The best work comes out of great relationships. Honesty, respect and gratitude are the keys to a great relationship and therefore we have an interest in treating each other with these values at all times. As much as legal documents are important, what truly binds us is our drive to do great work with great people and to develop a relationship of mutual respect and trust.
Compass has the experience and ability to do everything Compass agreed to for Client and will do it in a professional and timely manner. Compass will endeavor to meet every deadline that’s set and to meet the expectation for Services to the best of its abilities.
1. Payment Terms
1.1 Payment method on file. You authorize Us to keep payment details of the payment method of your choice on file (the “Payment Method”), using Sail. In the event that your current Payment Method expires, you will be expected to update your payment details in order to keep your account current.
1.2 Fee. You agree to pay Us the agreed upon fee (the “Fee”). You authorize Us to charge the Payment Method for the Fee, in the agreed upon installments. You agree installments are due on milestone delivery, not milestone approval.
1.3 Fee exclusions. The Fee does not include expenses such as those related to creative assets, licenses, or other materials for Our Work (“Expenses”). You agree to reimburse Us the cost of these Expenses, after approving such Expenses. You authorize us to charge the Payment Method for approved expenses. In addition, any services requested outside of our agreed-upon Scope of Work may result in additional charges or costs and we reserve the right to charge for any additional services at our then current market rates.

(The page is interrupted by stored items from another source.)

import Summits.QuantumFields.YangMills.Theorems.LuscherReductionTwistedTraceScalingBTRatesAtoms
import HarnessLib

/-!
# (B-T) RATES, part 2: algebraic envelopes of `ε₁`, `ε₂`, `η` and the eventual smallness `ε₁ + ε₂ ≤ 1`
# (lane A of S-BASE, crux `TwistedTraceScaling` stmt-QuantumFields-20203, C4-CORE, the (B-T) pen; design note `pub/ym-fleet/ym-luscher-20007-p1/COARSE-DESIGN.md` §25.9)

Pure real analysis.  §1: for abstract nonnegative reals with `δ ≤ 14p`, `β T² ≤ A ℓ²`, `T ≤ 46 L x ℓ`, `β R² ≤ 1`, `σ ≤ 12 L³ δ²`, `√σ ≤ 4 L² δ²`, `βΓ ≤ N`, `α ≤ x ℓ`
the three rates of `…BTCorePair` are bounded by explicit `L`-constants times the atoms `p ℓ²` (for `ε₁`) and `W = (p² + x) ℓ⁴` (for `ε₂`, `η`):
`coreEps1_le_atom`, `coreEps2_le_atom`, `coreEta_le_atom`.  §2: along the schedule of `…BTSchedule` (`p = β^{-s}`, `x = β^{-1/2}`, `ℓ = log β`) these hypotheses hold
eventually (`eventually_schedule_facts₂`), whence ★ `eventually_coreEps1_le`, ★ `eventually_coreEps2_le`, ★ `eventually_coreEta_le` (`∃ K, ∀ᶠ β, rate ≤ K · atom`),
`tendsto_btW` (the atom `(β^{-2s} + β^{-1/2}) ℓ⁴ → 0`) and ★★ `eventually_coreEps_sum_le_one` — the conjunct `ε₁ + ε₂ ≤ 1` of the smallness hypothesis of
`…BTSchedule.recordBT_hT_of_eventually`.
HONEST FRAMING: a stub of a child of the CONDITIONAL reduction route R2b1; C4-CORE OPEN; not infinite volume, not a gap, not Clay.
-/

set_option autoImplicit false

noncomputable section

open MeasureTheory Filter Topology Real Asymptotics
open scoped BigOperators
open Literature.MathematicalPhysics.QuantumFieldTheory
open Literature.MathematicalPhysics.QuantumLattice

namespace Summit.QuantumFields.YangMills.Theorems.FemtoTransferGap.TwoLattice.ConstTube

open Summit.QuantumFields.YangMills.Theorems.FemtoTransferGap
open Summit.QuantumFields.YangMills.Theorems.FemtoTransferGap.TwoLattice
open Summit.QuantumFields.YangMills.Theorems.FemtoTransferGap.TwoLattice.Cov

variable {L : ℕ} [NeZero L]

/-! ## §1 Algebraic envelopes -/

/-- The atoms dominated by `W = (p² + x) ℓ⁴`: `p²ℓ²`, `xℓ³`, `xℓ⁴`, `xℓ`, `p²`, `x ℓ²`. [folklore] -/
theorem atoms_le_W {p x ℓ : ℝ} (hx0 : 0 ≤ x) (hℓ : 1 ≤ ℓ) :
    p ^ 2 * ℓ ^ 2 ≤ (p ^ 2 + x) * ℓ ^ 4 ∧ x * ℓ ^ 3 ≤ (p ^ 2 + x) * ℓ ^ 4 ∧ x * ℓ ^ 4 ≤ (p ^ 2 + x) * ℓ ^ 4 ∧ x * ℓ ≤ (p ^ 2 + x) * ℓ ^ 4 ∧
      p ^ 2 ≤ (p ^ 2 + x) * ℓ ^ 4 ∧ x * ℓ ^ 2 ≤ (p ^ 2 + x) * ℓ ^ 4 := by
  have hℓ0 : 0 ≤ ℓ := by linarith
  have h14 : (1 : ℝ) ≤ ℓ ^ 4 := one_le_pow₀ hℓ
  have h24 : ℓ ^ 2 ≤ ℓ ^ 4 := pow_le_pow_right₀ hℓ (by norm_num)
  have h34 : ℓ ^ 3 ≤ ℓ ^ 4 := pow_le_pow_right₀ hℓ (by norm_num)
  have h1l4 : ℓ ≤ ℓ ^ 4 := by have := pow_le_pow_right₀ hℓ (show 1 ≤ 4 by norm_num); rwa [pow_one] at this
  have hp2 : 0 ≤ p ^ 2 := sq_nonneg p
  have hpx : p ^ 2 ≤ p ^ 2 + x := by linarith
  have hxp : x ≤ p ^ 2 + x := by linarith
  have hs0 : 0 ≤ p ^ 2 + x := by linarith
  refine ⟨mul_le_mul hpx h24 (by positivity) hs0, mul_le_mul hxp h34 (by positivity) hs0, mul_le_mul_of_nonneg_right hxp (by positivity),
    mul_le_mul hxp h1l4 hℓ0 hs0, ?_, mul_le_mul hxp h24 (by positivity) hs0⟩
  calc p ^ 2 = p ^ 2 * 1 := (mul_one _).symm
    _ ≤ (p ^ 2 + x) * ℓ ^ 4 := mul_le_mul hpx h14 zero_le_one hs0

/-- **Envelope of `ε₁`**: `ε₁ ≤ 14(288|E|A + 160 N_P)·pℓ²`. [folklore] -/
theorem coreEps1_le_atom {β δ T R p ℓ A : ℝ} (hβ : 0 ≤ β) (hδ0 : 0 ≤ δ) (hδ : δ ≤ 14 * p) (hℓ : 1 ≤ ℓ) (hT2 : β * T ^ 2 ≤ A * ℓ ^ 2) (hR2 : β * R ^ 2 ≤ 1) :
    coreEps1 L β δ T R ≤ 14 * (288 * (Fintype.card (Edge 3 L) : ℝ) * A + 160 * (Fintype.card (Plaquette 3 L × Fin 3) : ℝ)) * (p * ℓ ^ 2) := by
  unfold coreEps1
  set E := (Fintype.card (Edge 3 L) : ℝ)
  set NP := (Fintype.card (Plaquette 3 L × Fin 3) : ℝ)
  have hE : 0 ≤ E := Nat.cast_nonneg _
  have hNP : 0 ≤ NP := Nat.cast_nonneg _
  have hp0 : 0 ≤ p := by linarith
  have hA : 0 ≤ A * ℓ ^ 2 := le_trans (by positivity) hT2
  have hl2 : (1 : ℝ) ≤ ℓ ^ 2 := one_le_pow₀ hℓ
  have k1 : δ * (β * T ^ 2) ≤ 14 * p * (A * ℓ ^ 2) := mul_le_mul hδ hT2 (by positivity) (by positivity)
  have k2 : δ * (β * R ^ 2) ≤ 14 * p * ℓ ^ 2 :=
    calc δ * (β * R ^ 2) ≤ 14 * p * 1 := mul_le_mul hδ hR2 (by positivity) (by positivity)
      _ ≤ 14 * p * ℓ ^ 2 := mul_le_mul_of_nonneg_left hl2 (by positivity)
  calc β * (12 * (E * (2 * δ * T * (12 * T)))) + β * (40 * (2 * δ) * NP * (R ^ 2 + R ^ 2))
        = 288 * E * (δ * (β * T ^ 2)) + 160 * NP * (δ * (β * R ^ 2)) := by ring
    _ ≤ 288 * E * (14 * p * (A * ℓ ^ 2)) + 160 * NP * (14 * p * ℓ ^ 2) :=
        add_le_add (mul_le_mul_of_nonneg_left k1 (by positivity)) (mul_le_mul_of_nonneg_left k2 (by positivity))
    _ = 14 * (288 * E * A + 160 * NP) * (p * ℓ ^ 2) := by ring

omit [NeZero L] in
/-- The kinetic-step error terms `1728(βT²)√σ + 29376(βT²)T + 700569(βT²)T²` (with and without the `√σ` term) against `W`. [folklore] -/
theorem stepTerms_le_atom {β δ T σ p x ℓ A : ℝ} (hδ0 : 0 ≤ δ) (hδ : δ ≤ 14 * p) (hℓ : 1 ≤ ℓ) (hx0 : 0 ≤ x) (hx1 : x ≤ 1) (hT0 : 0 ≤ T)
    (hTx : T ≤ 46 * L * x * ℓ) (hT2 : β * T ^ 2 ≤ A * ℓ ^ 2) (hA : 0 ≤ A) (hsσ : Real.sqrt σ ≤ 4 * (L : ℝ) ^ 2 * δ ^ 2) :
    1728 * (β * T ^ 2 * Real.sqrt σ) + 29376 * (β * T ^ 2 * T) + 700569 * (β * T ^ 2 * T ^ 2) ≤
        (1728 * (4 * 196 * A * (L : ℝ) ^ 2) + 29376 * (46 * A * L) + 700569 * (2116 * A * (L : ℝ) ^ 2)) * ((p ^ 2 + x) * ℓ ^ 4) ∧
      29376 * (β * T ^ 2 * T) + 700569 * (β * T ^ 2 * T ^ 2) ≤ (29376 * (46 * A * L) + 700569 * (2116 * A * (L : ℝ) ^ 2)) * ((p ^ 2 + x) * ℓ ^ 4) := by
  obtain ⟨hW1, hW2, hW3, -, -, -⟩ := atoms_le_W (p := p) hx0 hℓ
  have hL0 : (0 : ℝ) ≤ L := Nat.cast_nonneg _
  have hp0 : 0 ≤ p := by linarith
  have hδ2 : δ ^ 2 ≤ 196 * p ^ 2 :=
    calc δ ^ 2 ≤ (14 * p) ^ 2 := pow_le_pow_left₀ hδ0 hδ 2
      _ = 196 * p ^ 2 := by ring
  have hx2 : x ^ 2 ≤ x := by nlinarith
  have k1 : β * T ^ 2 * Real.sqrt σ ≤ 4 * 196 * A * (L : ℝ) ^ 2 * ((p ^ 2 + x) * ℓ ^ 4) :=
    calc β * T ^ 2 * Real.sqrt σ ≤ A * ℓ ^ 2 * (4 * (L : ℝ) ^ 2 * δ ^ 2) := mul_le_mul hT2 hsσ (Real.sqrt_nonneg _) (by positivity)
      _ ≤ A * ℓ ^ 2 * (4 * (L : ℝ) ^ 2 * (196 * p ^ 2)) := by gcongr
      _ = 4 * 196 * A * (L : ℝ) ^ 2 * (p ^ 2 * ℓ ^ 2) := by ring
      _ ≤ 4 * 196 * A * (L : ℝ) ^ 2 * ((p ^ 2 + x) * ℓ ^ 4) := mul_le_mul_of_nonneg_left hW1 (by positivity)
  have k2 : β * T ^ 2 * T ≤ 46 * A * L * ((p ^ 2 + x) * ℓ ^ 4) :=
    calc β * T ^ 2 * T ≤ A * ℓ ^ 2 * (46 * L * x * ℓ) := mul_le_mul hT2 hTx hT0 (by positivity)
      _ = 46 * A * L * (x * ℓ ^ 3) := by ring
      _ ≤ 46 * A * L * ((p ^ 2 + x) * ℓ ^ 4) := mul_le_mul_of_nonneg_left hW2 (by positivity)
  have hT2x : T ^ 2 ≤ 2116 * (L : ℝ) ^ 2 * x * ℓ ^ 2 :=
    calc T ^ 2 ≤ (46 * L * x * ℓ) ^ 2 := pow_le_pow_left₀ hT0 hTx 2
      _ = 2116 * (L : ℝ) ^ 2 * x ^ 2 * ℓ ^ 2 := by ring
      _ ≤ 2116 * (L : ℝ) ^ 2 * x * ℓ ^ 2 := by gcongr
  have k3 : β * T ^ 2 * T ^ 2 ≤ 2116 * A * (L : ℝ) ^ 2 * ((p ^ 2 + x) * ℓ ^ 4) :=
    calc β * T ^ 2 * T ^ 2 ≤ A * ℓ ^ 2 * (2116 * (L : ℝ) ^ 2 * x * ℓ ^ 2) := mul_le_mul hT2 hT2x (by positivity) (by positivity)
      _ = 2116 * A * (L : ℝ) ^ 2 * (x * ℓ ^ 4) := by ring
      _ ≤ 2116 * A * (L : ℝ) ^ 2 * ((p ^ 2 + x) * ℓ ^ 4) := mul_le_mul_of_nonneg_left hW3 (by positivity)
  have i1 := mul_le_mul_of_nonneg_left k1 (show (0 : ℝ) ≤ 1728 by norm_num)
  have i2 := mul_le_mul_of_nonneg_left k2 (show (0 : ℝ) ≤ 29376 by norm_num)
  have i3 := mul_le_mul_of_nonneg_left k3 (show (0 : ℝ) ≤ 700569 by norm_num)
  constructor
  · refine (add_le_add (add_le_add i1 i2) i3).trans (le_of_eq ?_); ring
  · refine (add_le_add i2 i3).trans (le_of_eq ?_); ring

1.4 Retainer. If our project includes a retainer, you agree to pay Us the agreed upon fixed amount (the “Retainer”) each week, for the duration of the contract. You authorize Us to charge the Payment Method for the Retainer.
1. 5 Late Payment. You agree that if for any reason a Fee installment or Retainer payment (the “Late Payment”) is late, all project work stops until the Late Payment is completed in full. Interest will accrue on any overdue amounts at a rate of 1% per month. If we must take legal action collect our payment, you agree to reimburse us for all reasonable costs we incur. We specifically reserve the right to refuse to transfer the ownership of any deliverables in the event of non-payment and we shall retain ownership of any deliverables until full payment is made.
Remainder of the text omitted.